Determining the effect of deprivation on quality of life after total and unicompartmental knee arthroplasty Quality of life (QoL) following joint replacement is now a national priority, with every patient being assessed using the Oxford Knee Score. The current literature is conflicted as to whether deprivation has any effect on outcome after knee surgery. The type of surgery is another variable that may determine outcome. We set out to investigate which of these factors was a more powerful predictor of outcome. A prospective trial began where, 68 patients were telephoned, (30 TKA’s and 38 UKA’s). Each were asked a series of questions comprising the Oxford Knee Score (post operation), Imperial Knee Score (post operation), EuroQol-5D (pre and post operation) and individual deprivation questions.
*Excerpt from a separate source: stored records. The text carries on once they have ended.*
/-- [folklore] **«(C3) DECAY, m-UNIFORM ON THE SCALES»**: for `L ≥ 2`, `a > 0` there are `KB ≥ 0` and `σB > 0` (functions of `L, a` only) such that for every
`k ≥ 1`, `n = L^k`, every in-block root `r ∈ box 4 n` and all `c e z`:
`|BR n c e z| ≤ KB·e^{−σB|z|₁}` — the bracket of the four `Q′`-words at the road's dressed weights `colH G₀ n`, stencil root `ctrHalf n`, unit ray. -/
theorem exists_abs_BR_road_le {L : ℕ} (hL : 2 ≤ L) (ha : 0 < a) :
    ∃ KB σB : ℝ, 0 < σB ∧ 0 ≤ KB ∧ ∀ (k : ℕ), 1 ≤ k → ∀ (n : ℕ) [NeZero n], n = L ^ k → ∀ (r : Fin (3 + 1) → ℕ), r ∈ box (3 + 1) n →
      ∀ (c e : Fin 4) (z : Site 4),
        |(1 / 2) * tadpole (Ggh n a) (∑ κ : Fin 4, ∑ l : Fin 4,
              wsum (colH (coDressKBmAt (toSite r) n (KInvStep (d := 3) n 0)) n c 0 κ)
                (fun u => wsum (colH (coDressKBmAt (toSite r) n (KInvStep (d := 3) n 0)) n e z l)
                  (fun v' => (-((-1) * a * (n : ℝ) ^ 4)) • qSqAt (ctrHalf n) n κ u l v')))
          - (1 / 2) * (bubble (Ggh n a)
                (∑ κ : Fin 4, wsum (colH (coDressKBmAt (toSite r) n (KInvStep (d := 3) n 0)) n c 0 κ) (fun u => ((n : ℝ) ^ 2) • ghCur κ u))
                (∑ κ : Fin 4, wsum (colH (coDressKBmAt (toSite r) n (KInvStep (d := 3) n 0)) n e z κ) (fun u => a • qAntiAt (ctrHalf n) n κ u))
              + bubble (Ggh n a)
                (∑ κ : Fin 4, wsum (colH (coDressKBmAt (toSite r) n (KInvStep (d := 3) n 0)) n c 0 κ) (fun u => a • qAntiAt (ctrHalf n) n κ u))
                (∑ κ : Fin 4, wsum (colH (coDressKBmAt (toSite r) n (KInvStep (d := 3) n 0)) n e z κ) (fun u => ((n : ℝ) ^ 2) • ghCur κ u))
              + bubble (Ggh n a)
                (∑ κ : Fin 4, wsum (colH (coDressKBmAt (toSite r) n (KInvStep (d := 3) n 0)) n c 0 κ) (fun u => a • qAntiAt (ctrHalf n) n κ u))
                (∑ κ : Fin 4, wsum (colH (coDressKBmAt (toSite r) n (KInvStep (d := 3) n 0)) n e z κ) (fun u => a • qAntiAt (ctrHalf n) n κ u)))|
          ≤ KB * Real.exp (-σB * l1 z) := by
  obtain ⟨θ₀, g, π, hθ₀, hg, -, hM⟩ := exists_leg_masses (a := a) hL ha
  have hκ := kappa163_pos 4
  set θ₁ : ℝ := min θ₀ (kappa163 4 / 32) with hθ₁def
  have hθ₁ : 0 < θ₁ := lt_min hθ₀ (by positivity)
  -- the n-free letters
  set cβ : ℝ := cG0 4 + cSplit 4 a with hcβ
  set C₁ : ℝ := (MG163 4 * periodConst (kappa163 4) 3) * (1 + 8 * (1 + Real.exp (kappa163 4 / 4))) * Real.exp (kappa163 4 / 4) with hC₁
  set eH : ℝ := Real.exp (kappa163 4 / 2) with heH
  set eD : ℝ := Real.exp (kappa163 4 / 16) with heD
  set Z₀ : ℝ := (1 + 64 / kappa163 4) ^ 4 with hZ₀
  have hcβ0 : 0 ≤ cβ := add_nonneg (cG0_nonneg 4) (cSplit_nonneg 4 ha)
  have hC₁0 : 0 ≤ C₁ := by
    have := colH_G₀_road_weight_nonneg 0
    simp only [zero_add, Nat.cast_one, one_pow, inv_one, one_mul] at this
    exact this
  refine ⟨(1 / 2) * (cβ * (a * 64 * C₁ ^ 2 * eH ^ 2 * Z₀) + cβ * (64 * a * C₁ ^ 2 * eD * eH * g * Z₀)
      + cβ * (64 * a * C₁ ^ 2 * eD * eH * g * Z₀) + cβ * (64 * a ^ 2 * C₁ ^ 2 * eH ^ 2 * g * Z₀)), θ₁, hθ₁, by positivity,
    fun k hk n _ hn r hr c e z => ?_⟩
  -- the scale `q = n ≥ 1` as a successor
  obtain ⟨m, rfl⟩ : ∃ m, n = m + 1 := ⟨n - 1, (Nat.succ_pred_eq_of_ne_zero (NeZero.ne n)).symm⟩
  have hq : (1 : ℝ) ≤ ((m + 1 : ℕ) : ℝ) := by exact_mod_cast Nat.succ_pos m
  have hq0 : (0 : ℝ) < ((m + 1 : ℕ) : ℝ) := by linarith
  -- the two rates
  have hθ0 : 0 ≤ θ₁ / ((m + 1 : ℕ) : ℝ) := by positivity
  have hθle : θ₁ / ((m + 1 : ℕ) : ℝ) ≤ θ₀ / ((m + 1 : ℕ) : ℝ) := div_le_div_of_nonneg_right (min_le_left _ _) hq0.le
  have eδ : kappa163 4 / 4 / (4 * ((m + 1 : ℕ) : ℝ)) = (kappa163 4 / 16) / ((m + 1 : ℕ) : ℝ) := by
    field_simp; ring
  have hθδ : θ₁ / ((m + 1 : ℕ) : ℝ) < kappa163 4 / 4 / (4 * ((m + 1 : ℕ) : ℝ)) := by
    rw [eδ]
    exact div_lt_div_of_pos_right (lt_of_le_of_lt (min_le_right _ _) (by linarith)) hq0
  -- the letters at this scale
  have hW := fun μ y κ u => abs_colH_G₀_road_le m hr μ y κ u
  obtain ⟨hA, -⟩ := hM k hk (m + 1) hn _ hθ0 hθle
  have hAβ : ∀ x y : Site 4, |Ggh (m + 1) a x y () ()| ≤ cβ / (((m + 1 : ℕ) : ℝ)) ^ 2 := fun x y => bdd_Ggh_sharp m ha x y () ()
  have h := abs_BR_le (ctrHalf (m + 1)) (m + 1) hW hθ0 hθδ hAβ hA c e z
  -- the separation factor in block units
  have eS : Real.exp (-(θ₁ / ((m + 1 : ℕ) : ℝ)) * l1 (((m + 1 : ℕ) : ℤ) • (0 : Site 4) - ((m + 1 : ℕ) : ℤ) • z))
      = Real.exp (-θ₁ * l1 z) := by
    rw [← smul_sub, l1_natSmul, zero_sub]
    congr 1
    rw [show l1 (-z) = l1 z by rw [← zero_sub, l1_sub_symm, sub_zero]]
    field_simp
  rw [eS] at h
  -- the n-free majorant of the four words
  have heHeq : Real.exp (8 * ((m + 1 : ℕ) : ℝ) * (kappa163 4 / 4 / (4 * ((m + 1 : ℕ) : ℝ)))) = eH := by
    rw [heH, eight_mul_rate hq0.ne']
  have heδD : Real.exp (kappa163 4 / 4 / (4 * ((m + 1 : ℕ) : ℝ))) ≤ eD := by
    rw [heD, eδ, Real.exp_le_exp]
    exact div_le_self (by positivity) hq
  have hZ : Zl 4 (kappa163 4 / 4 / (4 * ((m + 1 : ℕ) : ℝ)) - θ₁ / ((m + 1 : ℕ) : ℝ)) ≤ ((m + 1 : ℕ) : ℝ) ^ 4 * Z₀ := by
    refine Zl_road_le hq hκ ?_
    rw [eδ, ← sub_div]
    refine div_le_div_of_nonneg_right ?_ hq0.le
    have := min_le_right θ₀ (kappa163 4 / 32)
    linarith
  have hZ0 : 0 ≤ Zl 4 (kappa163 4 / 4 / (4 * ((m + 1 : ℕ) : ℝ)) - θ₁ / ((m + 1 : ℕ) : ℝ)) := (Zl_pos (by linarith)).le
  rw [heHeq] at h
  have key := word_consts_le (cβ := cβ) (a := a) (C₁ := C₁) (eH := eH) (g := g) hq hcβ0 ha.le hC₁0 (Real.exp_pos _).le
    (Real.exp_pos _).le heδD hg hZ0 hZ
  refine h.trans ?_
  refine mul_le_mul_of_nonneg_right (mul_le_mul_of_nonneg_left key (by norm_num)) (Real.exp_pos _).le

end Scales

/-! ## §4 The (1.22) rows of PART 16: `hMRB` and `hCB` -/

section Rows

variable {a : ℝ}

/-- [folklore] **«(C3) ON THE SCALES» — THE OWNER's PART 16 BINDERS `hMRB ∕ hCB` AS THEOREMS.**  For `L ≥ 2`, `a > 0` and a per-scale root family
`r (m+1) ∈ box 4 (m+1)`, there is ONE constant `CB` such that for every `m ≥ 1` the bracket `BR (L^m)` of the four `Q′`-words (at the road's dressed weights
`colH G₀ (L^m)`, `G₀ = coDressKBmAt (toSite (r (L^m))) (L^m) (KInvStep 3 (L^m) 0)`, stencil root `ctrHalf (L^m)`, unit ray) has ABSOLUTELY SUMMABLE second moments in
every channel `(c, e)` and `|secondMoment (BR (L^m)) μ ν| ≤ CB` for all `μ ν` — `RoadEndBFxRoadScalesJ3S`'s `hMRB` ∕ `hCB` character for character (`Lc ↦ L`,
`CB` uniform in `m`).  By §3 (`|BR| ≤ KB·e^{−σB|z|₁}`) and the Literature's `secondMoment_abs_le_of_decay510` ∕ `absMoment₂_of_decay510`. -/
theorem exists_C3_rows {L : ℕ} [NeZero L] (hL : 2 ≤ L) (ha : 0 < a) {r : ℕ → Fin (3 + 1) → ℕ}
    (hr : ∀ m : ℕ, r (m + 1) ∈ box (3 + 1) (m + 1)) :
    ∃ CB : ℝ, ∀ (m : ℕ), 1 ≤ m →
      (∀ c e : Fin 4, AbsMoment₂ (fun z : Site 4 =>
        ((1 / 2) * tadpole (Ggh (L ^ m) a) (∑ κ : Fin 4, ∑ l : Fin 4,
              wsum (colH (coDressKBmAt (toSite (r (L ^ m))) (L ^ m) (KInvStep (d := 3) (L ^ m) 0)) (L ^ m) c 0 κ)
                (fun u => wsum (colH (coDressKBmAt (toSite (r (L ^ m))) (L ^ m) (KInvStep (d := 3) (L ^ m) 0)) (L ^ m) e z l)
                  (fun v' => (-((-1) * a * (((L ^ m) : ℕ) : ℝ) ^ 4)) • qSqAt (ctrHalf (L ^ m)) (L ^ m) κ u l v')))
          - (1 / 2) * (bubble (Ggh (L ^ m) a)
                (∑ κ : Fin 4, wsum (colH (coDressKBmAt (toSite (r (L ^ m))) (L ^ m) (KInvStep (d := 3) (L ^ m) 0)) (L ^ m) c 0 κ)
                  (fun u => ((((L ^ m) : ℕ) : ℝ) ^ 2) • ghCur κ u))
                (∑ κ : Fin 4, wsum (colH (coDressKBmAt (toSite (r (L ^ m))) (L ^ m) (KInvStep (d := 3) (L ^ m) 0)) (L ^ m) e z κ)
                  (fun u => a • qAntiAt (ctrHalf (L ^ m)) (L ^ m) κ u))
              + bubble (Ggh (L ^ m) a)
                (∑ κ : Fin 4, wsum (colH (coDressKBmAt (toSite (r (L ^ m))) (L ^ m) (KInvStep (d := 3) (L ^ m) 0)) (L ^ m) c 0 κ)
                  (fun u => a • qAntiAt (ctrHalf (L ^ m)) (L ^ m) κ u))
                (∑ κ : Fin 4, wsum (colH (coDressKBmAt (toSite (r (L ^ m))) (L ^ m) (KInvStep (d := 3) (L ^ m) 0)) (L ^ m) e z κ)
                  (fun u => ((((L ^ m) : ℕ) : ℝ) ^ 2) • ghCur κ u))
              + bubble (Ggh (L ^ m) a)
                (∑ κ : Fin 4, wsum (colH (coDressKBmAt (toSite (r (L ^ m))) (L ^ m) (KInvStep (d := 3) (L ^ m) 0)) (L ^ m) c 0 κ)
                  (fun u => a • qAntiAt (ctrHalf (L ^ m)) (L ^ m) κ u))
                (∑ κ : Fin 4, wsum (colH (coDressKBmAt (toSite (r (L ^ m))) (L ^ m) (KInvStep (d := 3) (L ^ m) 0)) (L ^ m) e z κ)
                  (fun u => a • qAntiAt (ctrHalf (L ^ m)) (L ^ m) κ u)))))) ∧
      ∀ μ ν : Fin 4, |B12Beta.secondMoment (fun (c e : Fin 4) (z : Site 4) =>
        ((1 / 2) * tadpole (Ggh (L ^ m) a) (∑ κ : Fin 4, ∑ l : Fin 4,
              wsum (colH (coDressKBmAt (toSite (r (L ^ m))) (L ^ m) (KInvStep (d := 3) (L ^ m) 0)) (L ^ m) c 0 κ)
                (fun u => wsum (colH (coDressKBmAt (toSite (r (L ^ m))) (L ^ m) (KInvStep (d := 3) (L ^ m) 0)) (L ^ m) e z l)
                  (fun v' => (-((-1) * a * (((L ^ m) : ℕ) : ℝ) ^ 4)) • qSqAt (ctrHalf (L ^ m)) (L ^ m) κ u l v')))
          - (1 / 2) * (bubble (Ggh (L ^ m) a)
                (∑ κ : Fin 4, wsum (colH (coDressKBmAt (toSite (r (L ^ m))) (L ^ m) (KInvStep (d := 3) (L ^ m) 0)) (L ^ m) c 0 κ)
                  (fun u => ((((L ^ m) : ℕ) : ℝ) ^ 2) • ghCur κ u))
                (∑ κ : Fin 4, wsum (colH (coDressKBmAt (toSite (r (L ^ m))) (L ^ m) (KInvStep (d := 3) (L ^ m) 0)) (L ^ m) e z κ)
                  (fun u => a • qAntiAt (ctrHalf (L ^ m)) (L ^ m) κ u))
              + bubble (Ggh (L ^ m) a)
                (∑ κ : Fin 4, wsum (colH (coDressKBmAt (toSite (r (L ^ m))) (L ^ m) (KInvStep (d := 3) (L ^ m) 0)) (L ^ m) c 0 κ)
                  (fun u => a • qAntiAt (ctrHalf (L ^ m)) (L ^ m) κ u))
                (∑ κ : Fin 4, wsum (colH (coDressKBmAt (toSite (r (L ^ m))) (L ^ m) (KInvStep (d := 3) (L ^ m) 0)) (L ^ m) e z κ)
                  (fun u => ((((L ^ m) : ℕ) : ℝ) ^ 2) • ghCur κ u))
              + bubble (Ggh (L ^ m) a)
                (∑ κ : Fin 4, wsum (colH (coDressKBmAt (toSite (r (L ^ m))) (L ^ m) (KInvStep (d := 3) (L ^ m) 0)) (L ^ m) c 0 κ)
                  (fun u => a • qAntiAt (ctrHalf (L ^ m)) (L ^ m) κ u))
                (∑ κ : Fin 4, wsum (colH (coDressKBmAt (toSite (r (L ^ m))) (L ^ m) (KInvStep (d := 3) (L ^ m) 0)) (L ^ m) e z κ)
                  (fun u => a • qAntiAt (ctrHalf (L ^ m)) (L ^ m) κ u))))) μ ν| ≤ CB := by
  obtain ⟨KB, σB, hσB, hKB, H⟩ := exists_abs_BR_road_le (a := a) hL ha
  refine ⟨KB * ∑' x : Site 4, l1 x ^ 2 * Real.exp (-σB * l1 x), fun m hm => ?_⟩
  have hrm : r (L ^ m) ∈ box (3 + 1) (L ^ m) := box_of_succ hr (L ^ m)
  have hD : ∀ c e : Fin 4, Decay510 (fun z : Site 4 =>
      ((1 / 2) * tadpole (Ggh (L ^ m) a) (∑ κ : Fin 4, ∑ l : Fin 4,
            wsum (colH (coDressKBmAt (toSite (r (L ^ m))) (L ^ m) (KInvStep (d := 3) (L ^ m) 0)) (L ^ m) c 0 κ)
              (fun u => wsum (colH (coDressKBmAt (toSite (r (L ^ m))) (L ^ m) (KInvStep (d := 3) (L ^ m) 0)) (L ^ m) e z l)
                (fun v' => (-((-1) * a * (((L ^ m) : ℕ) : ℝ) ^ 4)) • qSqAt (ctrHalf (L ^ m)) (L ^ m) κ u l v')))
        - (1 / 2) * (bubble (Ggh (L ^ m) a)
              (∑ κ : Fin 4, wsum (colH (coDressKBmAt (toSite (r (L ^ m))) (L ^ m) (KInvStep (d := 3) (L ^ m) 0)) (L ^ m) c 0 κ)
                (fun u => ((((L ^ m) : ℕ) : ℝ) ^ 2) • ghCur κ u))
              (∑ κ : Fin 4, wsum (colH (coDressKBmAt (toSite (r (L ^ m))) (L ^ m) (KInvStep (d := 3) (L ^ m) 0)) (L ^ m) e z κ)
                (fun u => a • qAntiAt (ctrHalf (L ^ m)) (L ^ m) κ u))
            + bubble (Ggh (L ^ m) a)
              (∑ κ : Fin 4, wsum (colH (coDressKBmAt (toSite (r (L ^ m))) (L ^ m) (KInvStep (d := 3) (L ^ m) 0)) (L ^ m) c 0 κ)
                (fun u => a • qAntiAt (ctrHalf (L ^ m)) (L ^ m) κ u))
              (∑ κ : Fin 4, wsum (colH (coDressKBmAt (toSite (r (L ^ m))) (L ^ m) (KInvStep (d := 3) (L ^ m) 0)) (L ^ m) e z κ)
                (fun u => ((((L ^ m) : ℕ) : ℝ) ^ 2) • ghCur κ u))
            + bubble (Ggh (L ^ m) a)
              (∑ κ : Fin 4, wsum (colH (coDressKBmAt (toSite (r (L ^ m))) (L ^ m) (KInvStep (d := 3) (L ^ m) 0)) (L ^ m) c 0 κ)
                (fun u => a • qAntiAt (ctrHalf (L ^ m)) (L ^ m) κ u))
              (∑ κ : Fin 4, wsum (colH (coDressKBmAt (toSite (r (L ^ m))) (L ^ m) (KInvStep (d := 3) (L ^ m) 0)) (L ^ m) e z κ)
                (fun u => a • qAntiAt (ctrHalf (L ^ m)) (L ^ m) κ u))))) KB σB :=
    fun c e z => H m hm (L ^ m) rfl (r (L ^ m)) hrm c e z
  exact ⟨fun c e => absMoment₂_of_decay510 hσB (hD c e), fun μ ν => abs_secondMoment_le hσB (hD μ ν)⟩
This was compared with the deprivation status using Townsend scores. A comparison of total and unicompartmental outcomes were also analysed including cost-effectiveness. No correlation was found between outcome and Townsend scores (p < 0.05). Age was seen to be a significant indicator of pre surgical QoL. However, a large and significant difference was found between UKA and TKA when using the EQ-5D (p < 0.05) and the Imperial Knee Score (p < 0.09). This was not reflected in the Oxford Knee Score. UKA’s were also found to be more cost-effective than TKA’s. Deprivation has no major effect on the outcome of knee surgery in London. A clear difference in efficacy exists between TKA’s and UKA’s. Sensitivity of scores needs to be addressed.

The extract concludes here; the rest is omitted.